Note	The \\?\ format enables you to extend the Unicode versions of many file-manipulation functions to 32,000 total Unicode characters in the path plus filename by turning off the path parsing in many of the file-handling APIs. No path element can be greater than 256, however.

Understanding Search Paths

When an application is provided a filename to open, but the path is not specified, you are at the mercy of the operating system to determine which file is started. Also, if your application links to dynamic-link libraries (DLLs) without specifying the full path to the file, your application might load a malicious file rather than the one you where expecting ”put in a different way, Trojan DLLs that allow arbitrary code execution. This flaw has caused problems with several applications.
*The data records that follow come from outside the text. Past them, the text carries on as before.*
import Summits.CriticalPhenomena.PercolationContinuityZ3.Theorems.PercNearOneGluingNoHeavyQuantGWAnimalCount
import HarnessLib

/-!
# QUANT lane / PAPER-2 rate track (ARM-2 = constants bookkeeper, gen 5): the generating-function majorant of the tree numbers and
# THE PEIERLS CERTIFICATE AT `ε = 2⁻⁵` — `Σ_{t≥0} (9(t+1)+1)·gw 8 (t+1)·2^{−5(t+1)} ≤ 3227/5000 ≤ 2/3`

builds on p205010 (kernel theorem, internal audit signed; external expert review pending)

Cell `prim-quant`, seat `prim-quant-arm-2` (RATE-CONSTANTS.md §8 (L1a⁗); `quant/prim-quant-arm-2-g5/STATUS.md`).  Third combinatorics file
(after `…QuantAnimalSlots`, `…QuantGWAnimalCount`: `#starAnimals v m ≤ gw 8 m` on `ℤ²`).  The majorant WITHOUT closed forms: the partial sums of `C(t) = Σ gw Δ n t^n` and of `t·C'(t)` obey the tree recursion `C_{<M+1} ≤ 1 + t·C_{<M}^Δ`,
`Q_{<M+1} ≤ t·(C_{<M}^Δ + Δ·Q_{<M}·C_{<M}^{Δ−1})` (`gwP_succ_le`, `gwQ_succ_le`: expand over the box `(range M)^Δ ⊇ ⋃_{n<M}{Σg = n}`,
`Finset.prod_univ_sum`), so the two CERTIFICATE inequalities `t(1+y)^Δ ≤ y` and `t((1+y)^Δ + Δz(1+y)^{Δ−1}) ≤ z` bound every partial sum
(`gwP_le`, `gwQ_le`) and give **`peierls_partial_sum_le`**: `Σ_{m<M} (9(m+1)+1)·gw Δ (m+1)·t^{m+1} ≤ 9z + y`, `summable_peierls`.
At `Δ = 8`, `t = 2⁻⁵` the rationals `y = 221/5000`, `z = 167/2500` pass (`norm_num`): **`summable_peierls_five`**,
**`peierls_five_le_two_thirds`** (interval value of the series `0.64469…`; exact king's-lattice counts `m ≤ 9` + tail would give `0.535`;
the `a = 4` rung `t = 2⁻⁴` is impossible for this cover — the exact terms `m ≤ 2` alone exceed `1`).  Consumed by
`…QuantPeierlsStarDriverFive` (`theta_slab_pos_five`); by recipe RATE-PLAN §12.6 the `d = 3` base becomes `1 − 2⁻²²⁹⁴` (sandwich
`EpsSharp.orbit_five_three_sharp`, p248843).  Class of the rate UNCHANGED (iterated logarithm); honest sentence unchanged.
Pure real arithmetic; no percolation input. [folklore]
-/

noncomputable section

namespace Summit.CriticalPhenomena.PercolationContinuityZ3.Theorems.Quant.GWCount

open Finset
open scoped Classical

/-! ## The generating-function majorant: `Σ_m (9m+1)·gw Δ m·t^m ≤ 9z + y` from two certificate inequalities -/

section Majorant

variable {Δ : ℕ} {t : ℝ}

/-- Partial sums are nonnegative for `t ≥ 0`. [folklore] -/
theorem gwP_nonneg (ht : 0 ≤ t) (M : ℕ) : 0 ≤ (∑ n ∈ range M, (gw Δ n : ℝ) * t ^ n) := sum_nonneg fun n _ => by positivity
/-- Weighted partial sums are nonnegative for `t ≥ 0`. [folklore] -/
theorem gwQ_nonneg (ht : 0 ≤ t) (M : ℕ) : 0 ≤ (∑ n ∈ range M, (n : ℝ) * ((gw Δ n : ℝ) * t ^ n)) := sum_nonneg fun n _ => by positivity

/-- The size vectors of total `< M` sit inside the box `(range M)^Δ`. [folklore] -/
theorem biUnion_piAntidiag_subset (Δ M : ℕ) :
    (range M).biUnion (fun n => piAntidiag (univ : Finset (Fin Δ)) n) ⊆ Fintype.piFinset fun _ : Fin Δ => range M := by
  intro g hg
  rw [mem_biUnion] at hg
  obtain ⟨n, hn, hg⟩ := hg
  rw [Fintype.mem_piFinset]
  intro i
  have hs : ∑ b, g b = n := (mem_piAntidiag.1 hg).1
  have := Finset.single_le_sum (fun b _ => Nat.zero_le (g b)) (mem_univ i)
  rw [mem_range] at hn ⊢
  omega

/-- Size vectors with different totals are different. [folklore] -/
theorem pairwiseDisjoint_piAntidiag (Δ : ℕ) (s : Finset ℕ) :
    (s : Set ℕ).PairwiseDisjoint (fun n => piAntidiag (univ : Finset (Fin Δ)) n) := by
  intro n _ n' _ hne
  rw [Function.onFun, Finset.disjoint_left]
  intro g hg hg'
  exact hne ((mem_piAntidiag.1 hg).1.symm.trans (mem_piAntidiag.1 hg').1)

/-- One step of the tree recursion on partial sums: `C_{<M+1}(t) ≤ 1 + t·C_{<M}(t)^Δ`. [folklore] -/
theorem gwP_succ_le (ht : 0 ≤ t) (M : ℕ) : (∑ n ∈ range (M + 1), (gw Δ n : ℝ) * t ^ n) ≤ 1 + t * (∑ n ∈ range M, (gw Δ n : ℝ) * t ^ n) ^ Δ := by
  have hw : ∀ n, ∀ g ∈ piAntidiag (univ : Finset (Fin Δ)) n,
      (∏ i, (gw Δ (g i) : ℝ)) * t ^ (n + 1) = t * ∏ i, ((gw Δ (g i) : ℝ) * t ^ (g i)) := by
    intro n g hg
    rw [prod_mul_distrib, prod_pow_eq_pow_sum, (mem_piAntidiag.1 hg).1, pow_succ]
    ring
  rw [sum_range_succ', gw_zero, pow_zero, Nat.cast_one, one_mul, add_comm]
  refine add_le_add le_rfl ?_
  calc ∑ n ∈ range M, (gw Δ (n + 1) : ℝ) * t ^ (n + 1)
      = ∑ n ∈ range M, ∑ g ∈ piAntidiag (univ : Finset (Fin Δ)) n, t * ∏ i, ((gw Δ (g i) : ℝ) * t ^ (g i)) := by
        refine sum_congr rfl fun n _ => ?_
        rw [gw_succ, Nat.cast_sum, sum_mul]
        exact sum_congr rfl fun g hg => by rw [Nat.cast_prod]; exact hw n g hg
    _ = t * ∑ g ∈ (range M).biUnion (fun n => piAntidiag (univ : Finset (Fin Δ)) n), ∏ i, ((gw Δ (g i) : ℝ) * t ^ (g i)) := by
        rw [sum_biUnion (pairwiseDisjoint_piAntidiag Δ (range M)), mul_sum]
        exact sum_congr rfl fun n _ => (mul_sum _ _ _).symm
    _ ≤ t * ∑ g ∈ Fintype.piFinset (fun _ : Fin Δ => range M), ∏ i, ((gw Δ (g i) : ℝ) * t ^ (g i)) := by
        refine mul_le_mul_of_nonneg_left ?_ ht
        exact sum_le_sum_of_subset_of_nonneg (biUnion_piAntidiag_subset Δ M) fun g _ _ => by positivity
    _ = t * (∑ n ∈ range M, (gw Δ n : ℝ) * t ^ n) ^ Δ := by
        rw [← prod_univ_sum (fun _ : Fin Δ => range M) (fun _ j => (gw Δ j : ℝ) * t ^ j), prod_const, card_univ,
          Fintype.card_fin]

/-- Marking one slot in a product of sums: `Σ_{g ∈ s^Δ} g_i·Π_{i'} w(g_{i'}) = (Σ_{j∈s} j·w j)·(Σ_{j∈s} w j)^{Δ−1}`. [folklore] -/
theorem sum_piFinset_mark {Δ : ℕ} (s : Finset ℕ) (w : ℕ → ℝ) (i : Fin Δ) :
    ∑ g ∈ Fintype.piFinset (fun _ : Fin Δ => s), (g i : ℝ) * ∏ i', w (g i') =
      (∑ j ∈ s, (j : ℝ) * w j) * (∑ j ∈ s, w j) ^ (Δ - 1) := by
  set f : Fin Δ → ℕ → ℝ := fun i' j => if i' = i then (j : ℝ) * w j else w j with hf
  have hfi : ∀ j, f i j = (j : ℝ) * w j := fun j => by simp [hf]
  have hfne : ∀ i', i' ≠ i → ∀ j, f i' j = w j := fun i' h j => by simp [hf, h]
  have e : ∀ g : Fin Δ → ℕ, (g i : ℝ) * ∏ i', w (g i') = ∏ i', f i' (g i') := by
    intro g
    rw [← mul_prod_erase univ (fun i' => f i' (g i')) (mem_univ i), ← mul_prod_erase univ (fun i' => w (g i')) (mem_univ i),
      hfi, mul_assoc, prod_congr rfl (fun i' hi' => hfne i' (ne_of_mem_erase hi') (g i'))]
  rw [sum_congr rfl fun g _ => e g, ← prod_univ_sum (fun _ : Fin Δ => s) f, ← mul_prod_erase univ _ (mem_univ i),
    sum_congr rfl fun j _ => hfi j,
    prod_congr rfl fun i' hi' => sum_congr rfl fun j _ => hfne i' (ne_of_mem_erase hi') j,
    prod_const, card_erase_of_mem (mem_univ i), card_univ, Fintype.card_fin]

/-- One step for the size-weighted sums: `Q_{<M+1}(t) ≤ t·(C_{<M}^Δ + Δ·Q_{<M}·C_{<M}^{Δ−1})`. [folklore] -/
theorem gwQ_succ_le (ht : 0 ≤ t) (M : ℕ) :
    (∑ n ∈ range (M + 1), (n : ℝ) * ((gw Δ n : ℝ) * t ^ n)) ≤ t * ((∑ n ∈ range M, (gw Δ n : ℝ) * t ^ n) ^ Δ + Δ * (∑ n ∈ range M, (n : ℝ) * ((gw Δ n : ℝ) * t ^ n)) * (∑ n ∈ range M, (gw Δ n : ℝ) * t ^ n) ^ (Δ - 1)) := by
  -- abbreviations
  set w : ℕ → ℝ := fun j => (gw Δ j : ℝ) * t ^ j with hwdef
  have hw0 : ∀ j, 0 ≤ w j := fun j => by simp only [hwdef]; positivity
  have hPw : (∑ n ∈ range M, (gw Δ n : ℝ) * t ^ n) = ∑ j ∈ range M, w j := rfl
  have hQw : (∑ n ∈ range M, (n : ℝ) * ((gw Δ n : ℝ) * t ^ n)) = ∑ j ∈ range M, (j : ℝ) * w j := rfl
  -- the term identity
  have hterm : ∀ n, ∀ g ∈ piAntidiag (univ : Finset (Fin Δ)) n,
      ((n + 1 : ℕ) : ℝ) * ((∏ i, (gw Δ (g i) : ℝ)) * t ^ (n + 1)) =
        t * ∏ i, w (g i) + ∑ i, t * ((g i : ℝ) * ∏ i', w (g i')) := by
    intro n g hg
    have hs := (mem_piAntidiag.1 hg).1
    have e1 : (∏ i, (gw Δ (g i) : ℝ)) * t ^ (n + 1) = t * ∏ i, w (g i) := by
      simp only [hwdef]
      rw [prod_mul_distrib, prod_pow_eq_pow_sum, hs, pow_succ]; ring
    rw [e1, ← mul_sum, ← sum_mul]
    have e2 : ((n + 1 : ℕ) : ℝ) = (∑ i, (g i : ℝ)) + 1 := by rw [← Nat.cast_sum, hs]; push_cast; ring
    rw [e2]; ring
  -- product with one marked slot
  have hmark : ∀ i : Fin Δ, ∑ g ∈ Fintype.piFinset (fun _ : Fin Δ => range M), (g i : ℝ) * ∏ i', w (g i') =
      (∑ n ∈ range M, (n : ℝ) * ((gw Δ n : ℝ) * t ^ n)) * (∑ n ∈ range M, (gw Δ n : ℝ) * t ^ n) ^ (Δ - 1) := by
    intro i
    rw [sum_piFinset_mark (range M) w i, ← hQw, ← hPw]
  rw [sum_range_succ']
  simp only [Nat.cast_zero, zero_mul, add_zero]
  calc ∑ n ∈ range M, ((n + 1 : ℕ) : ℝ) * ((gw Δ (n + 1) : ℝ) * t ^ (n + 1))
      = ∑ n ∈ range M, ∑ g ∈ piAntidiag (univ : Finset (Fin Δ)) n,
          (t * ∏ i, w (g i) + ∑ i, t * ((g i : ℝ) * ∏ i', w (g i'))) := by
        refine sum_congr rfl fun n _ => ?_
        rw [gw_succ, Nat.cast_sum, sum_mul, mul_sum]
        exact sum_congr rfl fun g hg => by rw [Nat.cast_prod]; exact hterm n g hg
    _ = ∑ g ∈ (range M).biUnion (fun n => piAntidiag (univ : Finset (Fin Δ)) n),
          (t * ∏ i, w (g i) + ∑ i, t * ((g i : ℝ) * ∏ i', w (g i'))) := by
        rw [sum_biUnion (pairwiseDisjoint_piAntidiag Δ (range M))]
    _ ≤ ∑ g ∈ Fintype.piFinset (fun _ : Fin Δ => range M),
          (t * ∏ i, w (g i) + ∑ i, t * ((g i : ℝ) * ∏ i', w (g i'))) := by
        refine sum_le_sum_of_subset_of_nonneg (biUnion_piAntidiag_subset Δ M) fun g _ _ => ?_
        have : 0 ≤ ∏ i, w (g i) := prod_nonneg fun i _ => hw0 _
        positivity
    _ = t * (∑ n ∈ range M, (gw Δ n : ℝ) * t ^ n) ^ Δ + ∑ i : Fin Δ, t * ((∑ n ∈ range M, (n : ℝ) * ((gw Δ n : ℝ) * t ^ n)) * (∑ n ∈ range M, (gw Δ n : ℝ) * t ^ n) ^ (Δ - 1)) := by
        rw [sum_add_distrib, ← mul_sum, ← prod_univ_sum (fun _ : Fin Δ => range M) (fun _ j => w j), prod_const,
          card_univ, Fintype.card_fin, ← hPw, sum_comm]
        congr 1
        exact sum_congr rfl fun i _ => by rw [← mul_sum, hmark i]
    _ = t * ((∑ n ∈ range M, (gw Δ n : ℝ) * t ^ n) ^ Δ + Δ * (∑ n ∈ range M, (n : ℝ) * ((gw Δ n : ℝ) * t ^ n)) * (∑ n ∈ range M, (gw Δ n : ℝ) * t ^ n) ^ (Δ - 1)) := by
        rw [sum_const, card_univ, Fintype.card_fin, nsmul_eq_mul]; ring

/-- **Majorant of the generating function**: if `t(1+y)^Δ ≤ y` then every partial sum `Σ_{n<M} gw Δ n t^n ≤ 1 + y`. [folklore] -/
theorem gwP_le {y : ℝ} (ht : 0 ≤ t) (hy : 0 ≤ y) (hcert : t * (1 + y) ^ Δ ≤ y) : ∀ M, (∑ n ∈ range M, (gw Δ n : ℝ) * t ^ n) ≤ 1 + y
  | 0 => by rw [sum_range_zero]; linarith
  | M + 1 => by
    have ih := gwP_le ht hy hcert M
    have h0 := gwP_nonneg (Δ := Δ) ht M
    calc (∑ n ∈ range (M + 1), (gw Δ n : ℝ) * t ^ n) ≤ 1 + t * (∑ n ∈ range M, (gw Δ n : ℝ) * t ^ n) ^ Δ := gwP_succ_le ht M
      _ ≤ 1 + t * (1 + y) ^ Δ := by gcongr
      _ ≤ 1 + y := by linarith

/-- **Majorant of the size-weighted generating function**: if moreover `t((1+y)^Δ + Δ z (1+y)^{Δ−1}) ≤ z` then every partial
sum `Σ_{n<M} n·gw Δ n·t^n ≤ z`. [folklore] -/
theorem gwQ_le {y z : ℝ} (ht : 0 ≤ t) (hy : 0 ≤ y) (hz : 0 ≤ z) (hcert : t * (1 + y) ^ Δ ≤ y)
    (hcert' : t * ((1 + y) ^ Δ + Δ * z * (1 + y) ^ (Δ - 1)) ≤ z) : ∀ M, (∑ n ∈ range M, (n : ℝ) * ((gw Δ n : ℝ) * t ^ n)) ≤ z
  | 0 => by rw [sum_range_zero]; exact hz
  | M + 1 => by
    have ih := gwQ_le ht hy hz hcert hcert' M
    have hP := gwP_le ht hy hcert M
    have h0 := gwP_nonneg (Δ := Δ) ht M
    have h0' := gwQ_nonneg (Δ := Δ) ht M
    calc (∑ n ∈ range (M + 1), (n : ℝ) * ((gw Δ n : ℝ) * t ^ n)) ≤ t * ((∑ n ∈ range M, (gw Δ n : ℝ) * t ^ n) ^ Δ + Δ * (∑ n ∈ range M, (n : ℝ) * ((gw Δ n : ℝ) * t ^ n)) * (∑ n ∈ range M, (gw Δ n : ℝ) * t ^ n) ^ (Δ - 1)) := gwQ_succ_le ht M
      _ ≤ t * ((1 + y) ^ Δ + Δ * z * (1 + y) ^ (Δ - 1)) := by gcongr
      _ ≤ z := hcert'

/-- **THE PEIERLS PARTIAL SUMS**: under the two certificate inequalities,
`Σ_{m<M} (9(m+1)+1)·gw Δ (m+1)·t^{m+1} ≤ 9z + y` for every `M`.
builds on p205010 (kernel theorem, internal audit signed; external expert review pending). [folklore] -/
theorem peierls_partial_sum_le {y z : ℝ} (ht : 0 ≤ t) (hy : 0 ≤ y) (hz : 0 ≤ z) (hcert : t * (1 + y) ^ Δ ≤ y)
    (hcert' : t * ((1 + y) ^ Δ + Δ * z * (1 + y) ^ (Δ - 1)) ≤ z) (M : ℕ) :
    ∑ m ∈ range M, ((9 * (m + 1) + 1 : ℕ) : ℝ) * (gw Δ (m + 1) : ℝ) * t ^ (m + 1) ≤ 9 * z + y := by
  have hP := gwP_le ht hy hcert (M + 1)
  have hQ := gwQ_le ht hy hz hcert hcert' (M + 1)
  have eP : (∑ n ∈ range (M + 1), (gw Δ n : ℝ) * t ^ n) = 1 + ∑ m ∈ range M, (gw Δ (m + 1) : ℝ) * t ^ (m + 1) := by
    rw [sum_range_succ', gw_zero]; simp [add_comm]
  have eQ : (∑ n ∈ range (M + 1), (n : ℝ) * ((gw Δ n : ℝ) * t ^ n)) = ∑ m ∈ range M, ((m + 1 : ℕ) : ℝ) * ((gw Δ (m + 1) : ℝ) * t ^ (m + 1)) := by
    rw [sum_range_succ']; simp
  have e : ∑ m ∈ range M, ((9 * (m + 1) + 1 : ℕ) : ℝ) * (gw Δ (m + 1) : ℝ) * t ^ (m + 1) =
      9 * (∑ n ∈ range (M + 1), (n : ℝ) * ((gw Δ n : ℝ) * t ^ n)) + ((∑ n ∈ range (M + 1), (gw Δ n : ℝ) * t ^ n) - 1) := by
    rw [eQ, eP, add_sub_cancel_left, mul_sum, ← sum_add_distrib]
    refine sum_congr rfl fun m _ => ?_
    push_cast; ring
  rw [e]; linarith

/-- **Summability and the value of the Peierls series** under the certificate. [folklore] -/
theorem summable_peierls {y z : ℝ} (ht : 0 ≤ t) (hy : 0 ≤ y) (hz : 0 ≤ z) (hcert : t * (1 + y) ^ Δ ≤ y)
    (hcert' : t * ((1 + y) ^ Δ + Δ * z * (1 + y) ^ (Δ - 1)) ≤ z) :
    Summable (fun m : ℕ => ((9 * (m + 1) + 1 : ℕ) : ℝ) * (gw Δ (m + 1) : ℝ) * t ^ (m + 1)) ∧
      ∑' m : ℕ, ((9 * (m + 1) + 1 : ℕ) : ℝ) * (gw Δ (m + 1) : ℝ) * t ^ (m + 1) ≤ 9 * z + y :=
  have hnn : ∀ m : ℕ, 0 ≤ ((9 * (m + 1) + 1 : ℕ) : ℝ) * (gw Δ (m + 1) : ℝ) * t ^ (m + 1) := fun m => by positivity
  ⟨summable_of_sum_range_le hnn (peierls_partial_sum_le ht hy hz hcert hcert'),
    Real.tsum_le_of_sum_range_le hnn (peierls_partial_sum_le ht hy hz hcert hcert')⟩

end Majorant

/-! ## The `d = 2` certificate at the Peierls constant `2⁻⁵` -/

section Certificate

/-- **THE CERTIFICATE AT THE PEIERLS CONSTANT `2⁻⁵`** (`Δ = 8`, `t = 1/32`): with `y = 221/5000`, `z = 167/2500`,
`(1+y)^8/32 ≤ y` and `((1+y)^8 + 8z(1+y)^7)/32 ≤ z`; hence the Peierls series of the exploration driver is summable with
`Σ_{t ≥ 0} (9(t+1)+1)·gw 8 (t+1)·2^{−5(t+1)} ≤ 9z + y = 3227/5000 ≤ 2/3` (interval value of the series: `0.64469…`).
builds on p205010 (kernel theorem, internal audit signed; external expert review pending). [folklore] (numeric) -/
theorem summable_peierls_five :
    Summable (fun m : ℕ => ((9 * (m + 1) + 1 : ℕ) : ℝ) * (gw 8 (m + 1) : ℝ) * ((1 / 2 : ℝ) ^ 5) ^ (m + 1)) ∧
      ∑' m : ℕ, ((9 * (m + 1) + 1 : ℕ) : ℝ) * (gw 8 (m + 1) : ℝ) * ((1 / 2 : ℝ) ^ 5) ^ (m + 1) ≤ 3227 / 5000 := by
  have h := summable_peierls (Δ := 8) (t := (1 / 2 : ℝ) ^ 5) (y := 221 / 5000) (z := 167 / 2500) (by positivity)
    (by norm_num) (by norm_num) (by norm_num) (by norm_num)
  norm_num at h ⊢
  exact h

/-- The certificate value is below the driver's budget `2/3`. [folklore] (numeric) -/
theorem peierls_five_le_two_thirds :
    ∑' m : ℕ, ((9 * (m + 1) + 1 : ℕ) : ℝ) * (gw 8 (m + 1) : ℝ) * ((1 / 2 : ℝ) ^ 5) ^ (m + 1) ≤ 2 / 3 :=
  summable_peierls_five.2.trans (by norm_num)

end Certificate

end Summit.CriticalPhenomena.PercolationContinuityZ3.Theorems.Quant.GWCount

end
Generally, the search path for loading a DLL is the following:

The set of preinstalled DLLs, such as KERNEL32.DLL and USER32.DLL
The current directory of the executable
The current working directory
The Windows system directory
The Windows directory
The directories specified by the PATH environment variable

Note

Microsoft Windows XP Service Pack 1 (SP1) and later and Windows Server 2003 change the search path so that the system directories are searched first, and then the current directory is searched. However, systems that are upgraded to Microsoft Windows XP SP1 or Windows Server 2003 still default to using the previous search algorithm when loading a DLL. It is best to make sure that you specify the full path of the file you wish to use, rather than letting the operating system decide which file to open.

To find out how your application is loading certain files, you can try the following checks:

Perform a code review to look for places where files are opened. Pay attention to how the name can be manipulated by the attacker. Look for APIs such as LoadLibrary , LoadLibraryEx , CreateProcess , CreateProcessAsUser , CreateProcessWithLogon , WinExec , ShellExecute , SearchPath , CreateFile , CreateFileW , CreateFileA , and the like to make sure the full path is specified and is quoted. Also, APIs that allow command-line arguments to be specified separately, such as CreateProcess , ideally should do so instead of passing the arguments as part of the process path.
Use Microsoft Application Verifier to make sure CreateProcess and similar APIs are called properly. Refer to http://www.microsoft.com/technet/prodtechnol/windows/appcompatibility/appverifier.mspx for more information on Application Verifier.
Attach to a running process in the debugger and see where modules and files are actually loaded from.